# Window Drop Reset Help!!!



## PLAYED TT (Oct 17, 2010)

Ok so I know how to do it, but it isn't resetting. I
-Turned ignition on
-window down
-window up
-let go
-hold for 5 seconds
-ignition off
I did this several times and I got nowhere. It fixed the 1 up for both windows tho:sly:.
So I tried holding for 15 seconds....nothing
Then with the door open....nothing
Then I unhooked the battery for 10 minutes and tried up down 5 seconds....nothing
Did the battery thing again with the door open.....nothing.
I know its not the micro switch because the lights work fine and there is no door open buzzer when I drive....I think I just found a grey hair and I'm only 20....damn you German Engineering!!!
Anyone?


----------



## PLAYED TT (Oct 17, 2010)

oh and I forgot to mention that the 1 up/down works on both windows and the ps window does the drop. Its just the ds:screwy:


----------



## chaldowhiteboy (Jun 14, 2010)

When I reset mine, all I do is put them in the up position, let go, and hold for five seconds (try it with the ignition off) key in "on" position


----------



## notoriouszig (Jun 14, 2010)

put your key in your driver's side lock. i forget if it is lock or unlock, but turn and hold it in one of those directions until the window goes all the way down, then hold it for a moment. then do the opposite until the window is fully closed. after that see if they work, if not do the window switch holding. always works for me.


----------



## matches (Aug 18, 2005)

PLAYED TT said:


> oh and I forgot to mention that the 1 up/down works on both windows and the ps window does the drop. Its just the ds:screwy:


I dealt with this just recently. I had to get a new battery, and in doing so the windows got reset. I did the 5-sec hold thing and that fixed the auto up/down on both doors and the drop on my driver door, but my passenger window still didn't auto drop until I replaced the microswitch. However, my overhead light also didn't come on when that door opened, so I don't know if that's necessarily your problem.


----------



## PLAYED TT (Oct 17, 2010)

Yeah I'm lost on this one.
Zig, Chris said to try the key and it didn't work for me.
I've done it before in the past with no problems, maybe I'll let it go the rest of the week and try it when I come back from school on Friday


----------



## lite1979 (Sep 9, 2005)

In the car with the key turned to "ON" (engine doesn't necessarily have to be running), lower both windows all the way then hit down again and hold for 5-10 secs. This should reset "bottom." You may have to redo the one-touch up/down after this by doing all-the-way-down, all-the-way-up, hold up for 5 secs as you did previously.


----------



## PLAYED TT (Oct 17, 2010)

lite1979 said:


> In the car with the key turned to "ON" (engine doesn't necessarily have to be running), lower both windows all the way then hit down again and hold for 5-10 secs. This should reset "bottom." You may have to redo the one-touch up/down after this by doing all-the-way-down, all-the-way-up, hold up for 5 secs as you did previously.
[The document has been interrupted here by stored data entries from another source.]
import Mathlib
import Summits.MatrixMultiplication.MatrixMultiplication.Theorems.SnSubsetDichotomyHyperoctahedralThresholdCleanPairAssembly
import Summits.MatrixMultiplication.MatrixMultiplication.Theorems.SnSubsetDichotomyHyperoctahedralThresholdCleanPairParams
import Summits.MatrixMultiplication.MatrixMultiplication.Theorems.SnSubsetDichotomyHyperoctahedralThresholdCleanPairGlue
import Summits.MatrixMultiplication.MatrixMultiplication.Theorems.SnSubsetDichotomyHyperoctahedralThresholdSelfCleanDarts

/-!
# The clean-pair atom, and `stub_poorRigidCore` (crux `HyperoctahedralThreshold`, stmt-MatrixMultiplication-10883)

`stub_cleanPairAtom` (registered): for `n ≥ n₀` and three fixed-point-free involutions, every `R` with `|R| ≤ n^(3/4)` in a POOR
host admits, at some root `v ≠ x` and depth `a` with `2a ≤ ⌊n^(1/4)⌋`, two distinct colliding reduced words of length `a` whose
trajectories avoid `R` and whose rungs are pairwise equal / swapped / disjoint.  Proof = scale parameters (`stub_atomParams`) +
POOR made uniform over reduced words (`SelfCleanDarts.poor_uniform` at `L = 2a`) + the depth recursion (`stub_cleanPairOfParams`).
RIGID is not used.  `stub_poorRigidCore` — THE open stub of the registered skeleton `Lines/refutation_local_symmetry.lean` — follows by
the landed glue `stub_poorRigidCoreOfCleanPair` (p128553).  Proof plan: `Cruxes/HyperoctahedralThreshold/Lines/stub_plan_poorRigidCore.md`.
-/

-- the tree's namespace `Summit.MatrixMultiplication.MatrixMultiplication.…` repeats a component by design
set_option linter.dupNamespace false

namespace Summit.MatrixMultiplication.MatrixMultiplication.Theorems.HyperoctahedralThreshold

/-- **`stub_cleanPairAtom`** (registered): the clean-pair atom of the line `stub_poorRigidCore`. -/
theorem stub_cleanPairAtom : ∃ n₀ : ℕ, ∀ n ≥ n₀, ∀ μ : Fin 3 → Equiv.Perm (Fin n), (∀ i, μ i * μ i = 1 ∧ ∀ v, μ i v ≠ v) → ∀ R : Finset (Fin n), (R.card : ℝ) ≤ (n : ℝ) ^ ((3 : ℝ) / 4) → (∀ z : List (Fin 3), z ≠ [] → List.IsChain (· ≠ ·) (z ++ z) → (z.length : ℝ) ≤ (n : ℝ) ^ ((1 : ℝ) / 4) → ∀ (m : ℕ) (x : Fin m → Fin n), Function.Injective x → (∀ i, z.foldl (fun v c => μ c v) (x i) = x i) → m ≤ (4 * z.length ^ 2) ^ (Nat.log 2 z.length + 1) * (R.card + 1)) → (∀ z : List (Fin 3), z ≠ [] → List.IsChain (· ≠ ·) (z ++ z) → (z.length : ℝ) ≤ (n : ℝ) ^ ((1 : ℝ) / 4) → ∀ (m : ℕ) (x : Fin m → Fin n), Function.Injective x → (∀ i, z.foldl (fun v c => μ c v) (x i) = x i) → (∀ i j, ∀ s t : Fin z.length, ((z.take (s : ℕ)).foldl (fun v c => μ c v) (x i) = (z.take (t : ℕ)).foldl (fun v c => μ c v) (x i) ↔ (z.take (s : ℕ)).foldl (fun v c => μ c v) (x j) = (z.take (t : ℕ)).foldl (fun v c => μ c v) (x j))) → m ≤ 2 * (z.length * R.card) + z.length ^ 2 + 1) → (∃ (k : ℕ) (p q : Fin (k + 1) → Fin n) (col : Fin (k + 1) → Fin 3), (∀ i, p i ≠ q i) ∧ (∀ i, (μ (col i) (p i) = p (i + 1) ∧ μ (col i) (q i) = q (i + 1)) ∨ (μ (col i) (p i) = q (i + 1) ∧ μ (col i) (q i) = p (i + 1))) ∧ (∀ i, col i ≠ col (i + 1)) ∧ (∀ i j, (p i = p j ∧ q i = q j) ∨ (p i = q j ∧ q i = p j) ∨ (p i ≠ p j ∧ p i ≠ q j ∧ q i ≠ p j ∧ q i ≠ q j)) ∧ (∀ i, p i ∉ R ∧ q i ∉ R) ∧ ((k : ℝ) + 1) ≤ (n : ℝ) ^ ((1 : ℝ) / 4)) ∨ ∃ (a : ℕ) (v x : Fin n) (β β' : List (Fin 3)), 2 * a ≤ ⌊(n : ℝ) ^ ((1 : ℝ) / 4)⌋₊ ∧ v ≠ x ∧ β.length = a ∧ β'.length = a ∧ β ≠ β' ∧ List.IsChain (· ≠ ·) β ∧ List.IsChain (· ≠ ·) β' ∧ β.foldl (fun v b => μ b v) v = β'.foldl (fun v b => μ b v) v ∧ β.foldl (fun v b => μ b v) x = β'.foldl (fun v b => μ b v) x ∧ (∀ t ≤ a, (β.take t).foldl (fun v b => μ b v) v ∉ R ∧ (β.take t).foldl (fun v b => μ b v) x ∉ R ∧ (β'.take t).foldl (fun v b => μ b v) v ∉ R ∧ (β'.take t).foldl (fun v b => μ b v) x ∉ R) ∧ (∀ γ γ' : List (Fin 3), (γ = β ∨ γ = β') → (γ' = β ∨ γ' = β') → ∀ s ≤ a, ∀ t ≤ a, ((γ.take s).foldl (fun v b => μ b v) v = (γ'.take t).foldl (fun v b => μ b v) v ∧ (γ.take s).foldl (fun v b => μ b v) x = (γ'.take t).foldl (fun v b => μ b v) x) ∨ ((γ.take s).foldl (fun v b => μ b v) v = (γ'.take t).foldl (fun v b => μ b v) x ∧ (γ.take s).foldl (fun v b => μ b v) x = (γ'.take t).foldl (fun v b => μ b v) v) ∨ ((γ.take s).foldl (fun v b => μ b v) v ≠ (γ'.take t).foldl (fun v b => μ b v) v ∧ (γ.take s).foldl (fun v b => μ b v) v ≠ (γ'.take t).foldl (fun v b => μ b v) x ∧ (γ.take s).foldl (fun v b => μ b v) x ≠ (γ'.take t).foldl (fun v b => μ b v) v ∧ (γ.take s).foldl (fun v b => μ b v) x ≠ (γ'.take t).foldl (fun v b => μ b v) x)) := by
  obtain ⟨n₀, hn₀⟩ := stub_atomParams
  refine ⟨n₀, fun n hn μ hμ R hR hpoor _ => Or.inr ?_⟩
  obtain ⟨ha, hn2, hra, hs₀, h2a, hfloor, hr, ht₁, hΛ, hC, hB, hdepth, hD₀, hdmin, hstart, htyp⟩ := hn₀ n hn R.card hR
  have hΦ₀ := SelfCleanDarts.poor_uniform μ hμ R hpoor (2 * (2 ^ 26 * (Nat.log 2 n + 1) ^ 2)) h2a
  obtain ⟨v, x, β, β', hvx, hl, hl', hne, hc, hc', hcv, hcx, hRfree, heod⟩ :=
    stub_cleanPairOfParams n _ _ _ _ 21 _ _ _ _ μ R (fun c => (hμ c).1) ha hn2 hra hs₀ hΦ₀ hr ht₁ hΛ hC hB hdepth hD₀ hdmin
      hstart htyp
  exact ⟨_, v, x, β, β', hfloor, hvx, hl, hl', hne, hc, hc', hcv, hcx, hRfree, heod⟩

/-- **`stub_poorRigidCore`** (registered; the open stub of `Lines/refutation_local_symmetry.lean:271`, 1345 chars): in the poor rigid
regime every forbidden set of size `≤ n^(3/4)` is avoided by some clean closed rung walk of `≤ n^(1/4)` rungs.  PROVED: the clean-pair atom
(`stub_cleanPairAtom`) through the glue `stub_poorRigidCoreOfCleanPair` (p128553) and the extraction `stub_goodCollisionWalk` (p128095). -/
theorem stub_poorRigidCore : ∃ n₀ : ℕ, ∀ n ≥ n₀, ∀ μ : Fin 3 → Equiv.Perm (Fin n), (∀ i, μ i * μ i = 1 ∧ ∀ v, μ i v ≠ v) → ∀ R : Finset (Fin n), (R.card : ℝ) ≤ (n : ℝ) ^ ((3 : ℝ) / 4) → (∀ z : List (Fin 3), z ≠ [] → List.IsChain (· ≠ ·) (z ++ z) → (z.length : ℝ) ≤ (n : ℝ) ^ ((1 : ℝ) / 4) → ∀ (m : ℕ) (x : Fin m → Fin n), Function.Injective x → (∀ i, z.foldl (fun v c => μ c v) (x i) = x i) → m ≤ (4 * z.length ^ 2) ^ (Nat.log 2 z.length + 1) * (R.card + 1)) → (∀ z : List (Fin 3), z ≠ [] → List.IsChain (· ≠ ·) (z ++ z) → (z.length : ℝ) ≤ (n : ℝ) ^ ((1 : ℝ) / 4) → ∀ (m : ℕ) (x : Fin m → Fin n), Function.Injective x → (∀ i, z.foldl (fun v c => μ c v) (x i) = x i) → (∀ i j, ∀ s t : Fin z.length, ((z.take (s : ℕ)).foldl (fun v c => μ c v) (x i) = (z.take (t : ℕ)).foldl (fun v c => μ c v) (x i) ↔ (z.take (s : ℕ)).foldl (fun v c => μ c v) (x j) = (z.take (t : ℕ)).foldl (fun v c => μ c v) (x j))) → m ≤ 2 * (z.length * R.card) + z.length ^ 2 + 1) → ∃ (k : ℕ) (p q : Fin (k + 1) → Fin n) (col : Fin (k + 1) → Fin 3), (∀ i, p i ≠ q i) ∧ (∀ i, (μ (col i) (p i) = p (i + 1) ∧ μ (col i) (q i) = q (i + 1)) ∨ (μ (col i) (p i) = q (i + 1) ∧ μ (col i) (q i) = p (i + 1))) ∧ (∀ i, col i ≠ col (i + 1)) ∧ (∀ i j, (p i = p j ∧ q i = q j) ∨ (p i = q j ∧ q i = p j) ∨ (p i ≠ p j ∧ p i ≠ q j ∧ q i ≠ p j ∧ q i ≠ q j)) ∧ (∀ i, p i ∉ R ∧ q i ∉ R) ∧ ((k : ℝ) + 1) ≤ (n : ℝ) ^ ((1 : ℝ) / 4) :=
  stub_poorRigidCoreOfCleanPair stub_cleanPairAtom

end Summit.MatrixMultiplication.MatrixMultiplication.Theorems.HyperoctahedralThreshold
So you have to rest the bottom too? I thought they all were taken care of at the same time:screwy:


----------



## Neb (Jan 25, 2005)

I've never had to reset a top and bottom. My reset process:

Roll windows all the way up.
Roll window down all the way.
Hold the button in the down position for 10-30seconds


I think that's all I would do. IIRC I had the key in the 'ON' position but I don't think that part really matters. as long as it's on or the car is started


----------



## PLAYED TT (Oct 17, 2010)

Hmm I'll try that when I get home Friday. I just think it's odd the ps works but not the ds. You think the same procedure would work on both sides. And it worked last time I tried it. Same way both sides.


----------